------ Data supplied

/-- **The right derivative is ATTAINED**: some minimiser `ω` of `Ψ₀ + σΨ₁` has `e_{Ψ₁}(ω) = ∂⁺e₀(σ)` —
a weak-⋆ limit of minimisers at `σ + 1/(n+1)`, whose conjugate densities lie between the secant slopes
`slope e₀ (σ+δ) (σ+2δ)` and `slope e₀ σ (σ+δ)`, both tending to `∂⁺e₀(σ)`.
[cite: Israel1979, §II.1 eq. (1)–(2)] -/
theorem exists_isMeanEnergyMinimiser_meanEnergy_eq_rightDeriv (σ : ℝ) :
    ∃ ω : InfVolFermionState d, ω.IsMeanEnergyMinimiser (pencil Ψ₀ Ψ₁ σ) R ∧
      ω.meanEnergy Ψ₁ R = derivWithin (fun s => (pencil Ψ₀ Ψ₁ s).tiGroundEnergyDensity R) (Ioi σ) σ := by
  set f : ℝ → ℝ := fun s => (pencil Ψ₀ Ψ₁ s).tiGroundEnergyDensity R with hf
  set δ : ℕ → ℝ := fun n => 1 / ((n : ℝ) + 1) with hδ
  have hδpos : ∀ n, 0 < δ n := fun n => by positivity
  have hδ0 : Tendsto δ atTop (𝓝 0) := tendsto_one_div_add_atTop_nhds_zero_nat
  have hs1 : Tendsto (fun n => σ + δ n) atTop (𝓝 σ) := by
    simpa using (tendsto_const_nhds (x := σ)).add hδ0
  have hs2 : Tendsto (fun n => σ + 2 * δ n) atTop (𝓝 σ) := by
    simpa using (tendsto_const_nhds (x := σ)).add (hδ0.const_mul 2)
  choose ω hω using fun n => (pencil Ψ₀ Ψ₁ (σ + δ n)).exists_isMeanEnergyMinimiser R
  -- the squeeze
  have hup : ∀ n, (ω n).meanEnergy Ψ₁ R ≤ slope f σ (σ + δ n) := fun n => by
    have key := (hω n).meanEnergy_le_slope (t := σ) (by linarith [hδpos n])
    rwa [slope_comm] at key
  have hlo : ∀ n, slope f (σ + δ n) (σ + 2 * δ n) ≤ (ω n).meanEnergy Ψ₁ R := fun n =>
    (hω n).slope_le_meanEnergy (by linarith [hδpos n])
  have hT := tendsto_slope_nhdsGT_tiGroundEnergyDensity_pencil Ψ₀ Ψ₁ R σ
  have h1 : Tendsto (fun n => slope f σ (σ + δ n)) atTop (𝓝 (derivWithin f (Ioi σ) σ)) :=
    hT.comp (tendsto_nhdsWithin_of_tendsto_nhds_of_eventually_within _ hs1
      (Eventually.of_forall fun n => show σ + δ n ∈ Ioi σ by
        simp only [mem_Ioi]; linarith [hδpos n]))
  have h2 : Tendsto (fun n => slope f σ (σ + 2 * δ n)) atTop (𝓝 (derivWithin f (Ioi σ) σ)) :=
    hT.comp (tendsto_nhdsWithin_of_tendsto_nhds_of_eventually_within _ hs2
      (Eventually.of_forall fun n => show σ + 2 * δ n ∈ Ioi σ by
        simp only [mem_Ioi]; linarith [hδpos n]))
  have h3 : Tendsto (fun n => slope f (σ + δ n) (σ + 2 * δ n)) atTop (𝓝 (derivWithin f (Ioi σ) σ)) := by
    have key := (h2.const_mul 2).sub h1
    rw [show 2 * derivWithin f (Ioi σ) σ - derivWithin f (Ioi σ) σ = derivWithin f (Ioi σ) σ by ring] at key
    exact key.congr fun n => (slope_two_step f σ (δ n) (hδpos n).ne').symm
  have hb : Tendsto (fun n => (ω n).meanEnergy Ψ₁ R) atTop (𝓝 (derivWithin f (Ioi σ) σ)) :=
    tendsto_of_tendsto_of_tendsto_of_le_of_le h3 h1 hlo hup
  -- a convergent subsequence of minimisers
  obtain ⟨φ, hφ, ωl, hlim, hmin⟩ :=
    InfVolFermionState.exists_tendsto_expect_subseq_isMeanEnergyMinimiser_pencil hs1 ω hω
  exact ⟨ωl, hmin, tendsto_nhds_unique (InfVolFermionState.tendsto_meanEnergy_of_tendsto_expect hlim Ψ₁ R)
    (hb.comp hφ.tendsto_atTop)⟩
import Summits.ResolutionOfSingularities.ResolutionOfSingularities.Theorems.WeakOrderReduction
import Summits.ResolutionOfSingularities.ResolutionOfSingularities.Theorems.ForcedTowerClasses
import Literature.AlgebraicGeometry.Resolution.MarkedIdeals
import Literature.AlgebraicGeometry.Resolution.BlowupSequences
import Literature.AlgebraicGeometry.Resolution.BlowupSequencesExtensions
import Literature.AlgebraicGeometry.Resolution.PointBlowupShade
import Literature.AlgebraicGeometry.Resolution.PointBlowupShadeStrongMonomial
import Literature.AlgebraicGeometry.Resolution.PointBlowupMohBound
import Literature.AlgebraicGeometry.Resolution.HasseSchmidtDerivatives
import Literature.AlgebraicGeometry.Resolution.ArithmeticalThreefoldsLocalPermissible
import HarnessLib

------------

Exercise brief —
Preserving every character, copy the records above out again.

Result below —
/-- **The right derivative is ATTAINED**: some minimiser `ω` of `Ψ₀ + σΨ₁` has `e_{Ψ₁}(ω) = ∂⁺e₀(σ)` —
a weak-⋆ limit of minimisers at `σ + 1/(n+1)`, whose conjugate densities lie between the secant slopes
`slope e₀ (σ+δ) (σ+2δ)` and `slope e₀ σ (σ+δ)`, both tending to `∂⁺e₀(σ)`.
[cite: Israel1979, §II.1 eq. (1)–(2)] -/
theorem exists_isMeanEnergyMinimiser_meanEnergy_eq_rightDeriv (σ : ℝ) :
    ∃ ω : InfVolFermionState d, ω.IsMeanEnergyMinimiser (pencil Ψ₀ Ψ₁ σ) R ∧
      ω.meanEnergy Ψ₁ R = derivWithin (fun s => (pencil Ψ₀ Ψ₁ s).tiGroundEnergyDensity R) (Ioi σ) σ := by
  set f : ℝ → ℝ := fun s => (pencil Ψ₀ Ψ₁ s).tiGroundEnergyDensity R with hf
  set δ : ℕ → ℝ := fun n => 1 / ((n : ℝ) + 1) with hδ
  have hδpos : ∀ n, 0 < δ n := fun n => by positivity
  have hδ0 : Tendsto δ atTop (𝓝 0) := tendsto_one_div_add_atTop_nhds_zero_nat
  have hs1 : Tendsto (fun n => σ + δ n) atTop (𝓝 σ) := by
    simpa using (tendsto_const_nhds (x := σ)).add hδ0
  have hs2 : Tendsto (fun n => σ + 2 * δ n) atTop (𝓝 σ) := by
    simpa using (tendsto_const_nhds (x := σ)).add (hδ0.const_mul 2)
  choose ω hω using fun n => (pencil Ψ₀ Ψ₁ (σ + δ n)).exists_isMeanEnergyMinimiser R
  -- the squeeze
  have hup : ∀ n, (ω n).meanEnergy Ψ₁ R ≤ slope f σ (σ + δ n) := fun n => by
    have key := (hω n).meanEnergy_le_slope (t := σ) (by linarith [hδpos n])
    rwa [slope_comm] at key
  have hlo : ∀ n, slope f (σ + δ n) (σ + 2 * δ n) ≤ (ω n).meanEnergy Ψ₁ R := fun n =>
    (hω n).slope_le_meanEnergy (by linarith [hδpos n])
  have hT := tendsto_slope_nhdsGT_tiGroundEnergyDensity_pencil Ψ₀ Ψ₁ R σ
  have h1 : Tendsto (fun n => slope f σ (σ + δ n)) atTop (𝓝 (derivWithin f (Ioi σ) σ)) :=
    hT.comp (tendsto_nhdsWithin_of_tendsto_nhds_of_eventually_within _ hs1
      (Eventually.of_forall fun n => show σ + δ n ∈ Ioi σ by
        simp only [mem_Ioi]; linarith [hδpos n]))
  have h2 : Tendsto (fun n => slope f σ (σ + 2 * δ n)) atTop (𝓝 (derivWithin f (Ioi σ) σ)) :=
    hT.comp (tendsto_nhdsWithin_of_tendsto_nhds_of_eventually_within _ hs2
      (Eventually.of_forall fun n => show σ + 2 * δ n ∈ Ioi σ by
        simp only [mem_Ioi]; linarith [hδpos n]))
  have h3 : Tendsto (fun n => slope f (σ + δ n) (σ + 2 * δ n)) atTop (𝓝 (derivWithin f (Ioi σ) σ)) := by
    have key := (h2.const_mul 2).sub h1
    rw [show 2 * derivWithin f (Ioi σ) σ - derivWithin f (Ioi σ) σ = derivWithin f (Ioi σ) σ by ring] at key
    exact key.congr fun n => (slope_two_step f σ (δ n) (hδpos n).ne').symm
  have hb : Tendsto (fun n => (ω n).meanEnergy Ψ₁ R) atTop (𝓝 (derivWithin f (Ioi σ) σ)) :=
    tendsto_of_tendsto_of_tendsto_of_le_of_le h3 h1 hlo hup
  -- a convergent subsequence of minimisers
  obtain ⟨φ, hφ, ωl, hlim, hmin⟩ :=
    InfVolFermionState.exists_tendsto_expect_subseq_isMeanEnergyMinimiser_pencil hs1 ω hω
  exact ⟨ωl, hmin, tendsto_nhds_unique (InfVolFermionState.tendsto_meanEnergy_of_tendsto_expect hlim Ψ₁ R)
    (hb.comp hφ.tendsto_atTop)⟩
import Summits.ResolutionOfSingularities.ResolutionOfSingularities.Theorems.WeakOrderReduction
import Summits.ResolutionOfSingularities.ResolutionOfSingularities.Theorems.ForcedTowerClasses
import Literature.AlgebraicGeometry.Resolution.MarkedIdeals
import Literature.AlgebraicGeometry.Resolution.BlowupSequences
import Literature.AlgebraicGeometry.Resolution.BlowupSequencesExtensions
import Literature.AlgebraicGeometry.Resolution.PointBlowupShade
import Literature.AlgebraicGeometry.Resolution.PointBlowupShadeStrongMonomial
import Literature.AlgebraicGeometry.Resolution.PointBlowupMohBound
import Literature.AlgebraicGeometry.Resolution.HasseSchmidtDerivatives
import Literature.AlgebraicGeometry.Resolution.ArithmeticalThreefoldsLocalPermissible
import HarnessLib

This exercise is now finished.